*PROBLEM REQUIREMENTS:*
Gather each line of the entries below that includes "with".

*LISTED ENTRIES:*

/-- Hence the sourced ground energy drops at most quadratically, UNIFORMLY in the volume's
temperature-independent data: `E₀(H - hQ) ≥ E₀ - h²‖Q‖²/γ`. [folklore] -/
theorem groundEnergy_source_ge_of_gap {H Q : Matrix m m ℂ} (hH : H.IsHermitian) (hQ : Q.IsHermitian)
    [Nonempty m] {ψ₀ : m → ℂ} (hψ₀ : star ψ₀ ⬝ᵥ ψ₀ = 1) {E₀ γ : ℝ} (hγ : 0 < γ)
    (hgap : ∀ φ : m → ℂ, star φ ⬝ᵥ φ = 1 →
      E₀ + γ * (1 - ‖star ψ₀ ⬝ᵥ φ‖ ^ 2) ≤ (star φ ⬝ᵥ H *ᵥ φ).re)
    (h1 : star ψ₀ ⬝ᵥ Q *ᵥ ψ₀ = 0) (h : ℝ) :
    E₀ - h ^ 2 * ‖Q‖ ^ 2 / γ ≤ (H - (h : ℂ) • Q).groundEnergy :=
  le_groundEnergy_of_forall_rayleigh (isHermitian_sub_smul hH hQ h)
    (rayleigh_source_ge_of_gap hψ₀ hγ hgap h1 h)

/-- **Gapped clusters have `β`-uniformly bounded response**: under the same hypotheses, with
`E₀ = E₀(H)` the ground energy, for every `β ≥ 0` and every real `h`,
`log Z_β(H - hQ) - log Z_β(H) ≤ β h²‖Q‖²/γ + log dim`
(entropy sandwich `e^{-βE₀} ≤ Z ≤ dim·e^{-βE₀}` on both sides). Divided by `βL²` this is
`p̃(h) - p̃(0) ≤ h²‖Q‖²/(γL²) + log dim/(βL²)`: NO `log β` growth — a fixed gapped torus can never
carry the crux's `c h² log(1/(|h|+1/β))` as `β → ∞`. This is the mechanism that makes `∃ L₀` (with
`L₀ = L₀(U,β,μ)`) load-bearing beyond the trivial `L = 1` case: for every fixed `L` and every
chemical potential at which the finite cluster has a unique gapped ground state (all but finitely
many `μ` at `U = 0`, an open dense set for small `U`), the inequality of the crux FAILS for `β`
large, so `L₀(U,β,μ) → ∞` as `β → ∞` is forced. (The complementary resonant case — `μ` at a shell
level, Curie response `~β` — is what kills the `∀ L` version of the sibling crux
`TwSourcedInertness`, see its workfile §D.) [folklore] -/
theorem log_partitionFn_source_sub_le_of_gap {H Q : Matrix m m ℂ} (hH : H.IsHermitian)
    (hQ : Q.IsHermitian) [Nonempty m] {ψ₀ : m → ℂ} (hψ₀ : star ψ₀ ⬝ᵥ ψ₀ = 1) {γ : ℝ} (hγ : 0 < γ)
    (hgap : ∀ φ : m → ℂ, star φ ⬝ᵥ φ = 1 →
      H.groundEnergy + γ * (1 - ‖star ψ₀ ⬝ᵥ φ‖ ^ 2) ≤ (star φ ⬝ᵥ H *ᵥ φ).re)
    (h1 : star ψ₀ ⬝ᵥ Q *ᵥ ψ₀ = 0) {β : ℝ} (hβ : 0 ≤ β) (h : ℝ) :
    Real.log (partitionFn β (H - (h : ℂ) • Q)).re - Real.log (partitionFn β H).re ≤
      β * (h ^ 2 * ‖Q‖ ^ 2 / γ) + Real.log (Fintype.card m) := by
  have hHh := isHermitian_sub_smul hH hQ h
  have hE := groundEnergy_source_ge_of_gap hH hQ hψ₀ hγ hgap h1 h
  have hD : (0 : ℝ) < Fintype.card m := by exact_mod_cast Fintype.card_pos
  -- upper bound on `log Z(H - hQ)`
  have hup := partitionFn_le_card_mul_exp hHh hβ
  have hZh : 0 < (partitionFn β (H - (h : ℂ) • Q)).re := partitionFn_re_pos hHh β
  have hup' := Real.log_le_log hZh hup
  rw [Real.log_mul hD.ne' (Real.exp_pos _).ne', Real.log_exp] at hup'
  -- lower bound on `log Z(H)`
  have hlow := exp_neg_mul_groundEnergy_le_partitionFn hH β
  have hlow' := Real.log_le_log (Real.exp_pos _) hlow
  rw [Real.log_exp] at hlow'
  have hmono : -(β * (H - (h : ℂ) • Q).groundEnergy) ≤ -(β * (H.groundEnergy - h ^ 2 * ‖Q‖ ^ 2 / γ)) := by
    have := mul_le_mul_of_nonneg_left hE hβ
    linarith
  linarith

*ANSWER SPACE:*
/-- **Gapped clusters have `β`-uniformly bounded response**: under the same hypotheses, with
carry the crux's `c h² log(1/(|h|+1/β))` as `β → ∞`. This is the mechanism that makes `∃ L₀` (with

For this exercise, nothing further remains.